[Records from a collection]
──────

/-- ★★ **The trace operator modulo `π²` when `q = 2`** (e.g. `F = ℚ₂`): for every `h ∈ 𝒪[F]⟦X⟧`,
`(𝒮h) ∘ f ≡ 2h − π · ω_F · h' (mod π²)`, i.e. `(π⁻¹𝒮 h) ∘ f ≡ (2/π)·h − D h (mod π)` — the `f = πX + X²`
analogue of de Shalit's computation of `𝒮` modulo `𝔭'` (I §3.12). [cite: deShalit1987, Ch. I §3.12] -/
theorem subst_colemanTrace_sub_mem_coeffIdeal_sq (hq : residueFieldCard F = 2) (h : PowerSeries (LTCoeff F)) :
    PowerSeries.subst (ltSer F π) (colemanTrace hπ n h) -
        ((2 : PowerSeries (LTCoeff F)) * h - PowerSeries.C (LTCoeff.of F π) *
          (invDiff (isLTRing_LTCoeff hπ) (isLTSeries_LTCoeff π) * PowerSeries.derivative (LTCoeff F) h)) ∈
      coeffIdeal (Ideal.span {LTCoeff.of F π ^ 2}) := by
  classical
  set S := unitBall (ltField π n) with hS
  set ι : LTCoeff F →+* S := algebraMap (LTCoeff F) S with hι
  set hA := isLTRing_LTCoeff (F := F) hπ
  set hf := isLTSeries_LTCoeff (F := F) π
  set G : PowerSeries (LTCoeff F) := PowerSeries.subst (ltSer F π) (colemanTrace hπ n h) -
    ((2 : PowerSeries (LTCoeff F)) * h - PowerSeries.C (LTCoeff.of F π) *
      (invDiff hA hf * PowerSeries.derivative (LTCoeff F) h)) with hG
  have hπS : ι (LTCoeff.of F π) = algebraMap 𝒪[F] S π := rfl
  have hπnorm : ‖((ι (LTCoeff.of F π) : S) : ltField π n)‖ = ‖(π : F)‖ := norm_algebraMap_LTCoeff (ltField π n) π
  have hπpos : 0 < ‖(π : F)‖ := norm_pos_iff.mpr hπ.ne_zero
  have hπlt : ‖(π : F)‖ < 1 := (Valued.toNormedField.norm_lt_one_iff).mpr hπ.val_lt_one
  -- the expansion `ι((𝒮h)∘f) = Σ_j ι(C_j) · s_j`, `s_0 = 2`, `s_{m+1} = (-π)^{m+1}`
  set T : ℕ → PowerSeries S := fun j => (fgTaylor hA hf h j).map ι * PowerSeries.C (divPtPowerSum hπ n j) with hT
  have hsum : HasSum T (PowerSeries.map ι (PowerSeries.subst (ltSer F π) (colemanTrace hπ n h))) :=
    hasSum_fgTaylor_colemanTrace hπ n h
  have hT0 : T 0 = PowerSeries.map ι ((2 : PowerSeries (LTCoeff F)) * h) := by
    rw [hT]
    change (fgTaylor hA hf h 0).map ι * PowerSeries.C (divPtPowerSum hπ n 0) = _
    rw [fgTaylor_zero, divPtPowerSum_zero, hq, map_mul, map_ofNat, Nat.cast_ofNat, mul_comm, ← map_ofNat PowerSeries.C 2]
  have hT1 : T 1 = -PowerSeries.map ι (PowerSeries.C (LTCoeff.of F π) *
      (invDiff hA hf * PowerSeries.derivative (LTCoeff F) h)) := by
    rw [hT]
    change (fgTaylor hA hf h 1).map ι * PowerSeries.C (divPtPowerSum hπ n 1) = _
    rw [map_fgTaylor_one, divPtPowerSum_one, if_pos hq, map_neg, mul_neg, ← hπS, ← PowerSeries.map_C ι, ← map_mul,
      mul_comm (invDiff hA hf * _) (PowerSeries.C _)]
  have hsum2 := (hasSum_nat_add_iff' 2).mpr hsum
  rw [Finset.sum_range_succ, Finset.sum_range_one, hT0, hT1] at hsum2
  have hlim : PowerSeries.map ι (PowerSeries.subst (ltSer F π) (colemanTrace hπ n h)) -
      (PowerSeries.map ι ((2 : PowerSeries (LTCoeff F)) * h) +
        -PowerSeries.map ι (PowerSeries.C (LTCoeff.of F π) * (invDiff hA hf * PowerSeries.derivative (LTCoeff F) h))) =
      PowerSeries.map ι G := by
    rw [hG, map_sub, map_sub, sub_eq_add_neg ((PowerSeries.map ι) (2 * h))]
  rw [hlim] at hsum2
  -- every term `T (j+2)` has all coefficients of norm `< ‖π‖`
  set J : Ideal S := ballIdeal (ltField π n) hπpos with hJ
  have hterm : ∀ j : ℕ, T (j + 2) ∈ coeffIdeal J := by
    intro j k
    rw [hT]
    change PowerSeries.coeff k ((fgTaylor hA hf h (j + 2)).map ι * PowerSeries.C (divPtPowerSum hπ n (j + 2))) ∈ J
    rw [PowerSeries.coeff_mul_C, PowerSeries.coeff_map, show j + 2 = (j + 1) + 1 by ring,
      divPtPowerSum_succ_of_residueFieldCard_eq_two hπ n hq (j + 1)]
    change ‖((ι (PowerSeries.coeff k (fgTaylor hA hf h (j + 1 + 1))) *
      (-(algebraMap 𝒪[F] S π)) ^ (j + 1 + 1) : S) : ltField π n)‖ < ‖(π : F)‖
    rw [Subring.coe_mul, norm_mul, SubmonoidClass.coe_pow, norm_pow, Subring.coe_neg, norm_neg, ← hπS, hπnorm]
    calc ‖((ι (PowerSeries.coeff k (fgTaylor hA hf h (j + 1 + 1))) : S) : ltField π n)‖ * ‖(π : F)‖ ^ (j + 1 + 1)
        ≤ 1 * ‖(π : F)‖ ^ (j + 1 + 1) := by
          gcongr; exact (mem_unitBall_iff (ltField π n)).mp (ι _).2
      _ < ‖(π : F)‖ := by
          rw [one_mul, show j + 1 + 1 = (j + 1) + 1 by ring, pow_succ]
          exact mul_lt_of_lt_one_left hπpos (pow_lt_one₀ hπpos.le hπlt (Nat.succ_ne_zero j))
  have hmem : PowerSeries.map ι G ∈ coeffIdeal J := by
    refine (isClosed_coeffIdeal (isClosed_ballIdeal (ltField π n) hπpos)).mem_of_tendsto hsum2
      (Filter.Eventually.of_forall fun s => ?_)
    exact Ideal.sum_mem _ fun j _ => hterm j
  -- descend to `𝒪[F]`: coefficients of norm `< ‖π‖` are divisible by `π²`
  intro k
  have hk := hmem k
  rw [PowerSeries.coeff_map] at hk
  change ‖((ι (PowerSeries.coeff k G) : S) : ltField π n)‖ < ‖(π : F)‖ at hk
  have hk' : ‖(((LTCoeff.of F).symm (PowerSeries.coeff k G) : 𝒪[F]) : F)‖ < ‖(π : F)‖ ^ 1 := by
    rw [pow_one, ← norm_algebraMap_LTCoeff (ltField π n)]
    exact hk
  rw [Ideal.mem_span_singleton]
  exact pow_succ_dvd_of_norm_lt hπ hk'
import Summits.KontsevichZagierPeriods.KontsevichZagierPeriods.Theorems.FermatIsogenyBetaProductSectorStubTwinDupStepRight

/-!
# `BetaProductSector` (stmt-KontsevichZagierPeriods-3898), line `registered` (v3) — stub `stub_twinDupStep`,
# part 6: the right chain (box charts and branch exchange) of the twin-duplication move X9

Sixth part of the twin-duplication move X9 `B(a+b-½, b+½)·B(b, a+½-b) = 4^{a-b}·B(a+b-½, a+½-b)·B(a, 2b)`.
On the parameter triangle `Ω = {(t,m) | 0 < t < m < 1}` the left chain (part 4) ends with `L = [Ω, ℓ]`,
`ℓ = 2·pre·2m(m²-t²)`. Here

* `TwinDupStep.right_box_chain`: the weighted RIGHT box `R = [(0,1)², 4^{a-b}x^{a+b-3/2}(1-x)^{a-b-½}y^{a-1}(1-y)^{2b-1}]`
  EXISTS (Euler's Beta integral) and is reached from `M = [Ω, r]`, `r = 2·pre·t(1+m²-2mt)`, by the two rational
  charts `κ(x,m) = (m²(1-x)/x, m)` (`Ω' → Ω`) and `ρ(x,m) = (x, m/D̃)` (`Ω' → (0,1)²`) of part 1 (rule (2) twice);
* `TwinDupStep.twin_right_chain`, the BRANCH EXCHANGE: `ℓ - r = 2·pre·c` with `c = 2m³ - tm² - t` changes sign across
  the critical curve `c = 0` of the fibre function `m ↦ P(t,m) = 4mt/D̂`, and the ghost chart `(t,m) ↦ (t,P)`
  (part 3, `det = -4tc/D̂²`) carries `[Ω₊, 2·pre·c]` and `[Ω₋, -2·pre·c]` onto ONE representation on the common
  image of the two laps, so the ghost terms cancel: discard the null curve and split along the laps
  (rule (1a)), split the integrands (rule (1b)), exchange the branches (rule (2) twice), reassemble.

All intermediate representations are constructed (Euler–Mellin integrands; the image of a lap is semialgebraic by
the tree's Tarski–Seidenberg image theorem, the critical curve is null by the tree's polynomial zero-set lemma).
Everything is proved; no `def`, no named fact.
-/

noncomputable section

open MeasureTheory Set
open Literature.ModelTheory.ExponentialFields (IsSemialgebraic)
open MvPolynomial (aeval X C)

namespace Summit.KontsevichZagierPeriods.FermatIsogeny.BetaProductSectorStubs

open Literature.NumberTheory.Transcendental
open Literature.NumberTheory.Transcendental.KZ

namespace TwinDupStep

──────

**Task brief**: Repeat every line of the data word for word until you have repeated the line that contains "map_ofNat PowerSeries.C 2]", which is the last one to include.

**Expected answer**:
/-- ★★ **The trace operator modulo `π²` when `q = 2`** (e.g. `F = ℚ₂`): for every `h ∈ 𝒪[F]⟦X⟧`,
`(𝒮h) ∘ f ≡ 2h − π · ω_F · h' (mod π²)`, i.e. `(π⁻¹𝒮 h) ∘ f ≡ (2/π)·h − D h (mod π)` — the `f = πX + X²`
analogue of de Shalit's computation of `𝒮` modulo `𝔭'` (I §3.12). [cite: deShalit1987, Ch. I §3.12] -/
theorem subst_colemanTrace_sub_mem_coeffIdeal_sq (hq : residueFieldCard F = 2) (h : PowerSeries (LTCoeff F)) :
    PowerSeries.subst (ltSer F π) (colemanTrace hπ n h) -
        ((2 : PowerSeries (LTCoeff F)) * h - PowerSeries.C (LTCoeff.of F π) *
          (invDiff (isLTRing_LTCoeff hπ) (isLTSeries_LTCoeff π) * PowerSeries.derivative (LTCoeff F) h)) ∈
      coeffIdeal (Ideal.span {LTCoeff.of F π ^ 2}) := by
  classical
  set S := unitBall (ltField π n) with hS
  set ι : LTCoeff F →+* S := algebraMap (LTCoeff F) S with hι
  set hA := isLTRing_LTCoeff (F := F) hπ
  set hf := isLTSeries_LTCoeff (F := F) π
  set G : PowerSeries (LTCoeff F) := PowerSeries.subst (ltSer F π) (colemanTrace hπ n h) -
    ((2 : PowerSeries (LTCoeff F)) * h - PowerSeries.C (LTCoeff.of F π) *
      (invDiff hA hf * PowerSeries.derivative (LTCoeff F) h)) with hG
  have hπS : ι (LTCoeff.of F π) = algebraMap 𝒪[F] S π := rfl
  have hπnorm : ‖((ι (LTCoeff.of F π) : S) : ltField π n)‖ = ‖(π : F)‖ := norm_algebraMap_LTCoeff (ltField π n) π
  have hπpos : 0 < ‖(π : F)‖ := norm_pos_iff.mpr hπ.ne_zero
  have hπlt : ‖(π : F)‖ < 1 := (Valued.toNormedField.norm_lt_one_iff).mpr hπ.val_lt_one
  -- the expansion `ι((𝒮h)∘f) = Σ_j ι(C_j) · s_j`, `s_0 = 2`, `s_{m+1} = (-π)^{m+1}`
  set T : ℕ → PowerSeries S := fun j => (fgTaylor hA hf h j).map ι * PowerSeries.C (divPtPowerSum hπ n j) with hT
  have hsum : HasSum T (PowerSeries.map ι (PowerSeries.subst (ltSer F π) (colemanTrace hπ n h))) :=
    hasSum_fgTaylor_colemanTrace hπ n h
  have hT0 : T 0 = PowerSeries.map ι ((2 : PowerSeries (LTCoeff F)) * h) := by
    rw [hT]
    change (fgTaylor hA hf h 0).map ι * PowerSeries.C (divPtPowerSum hπ n 0) = _
    rw [fgTaylor_zero, divPtPowerSum_zero, hq, map_mul, map_ofNat, Nat.cast_ofNat, mul_comm, ← map_ofNat PowerSeries.C 2]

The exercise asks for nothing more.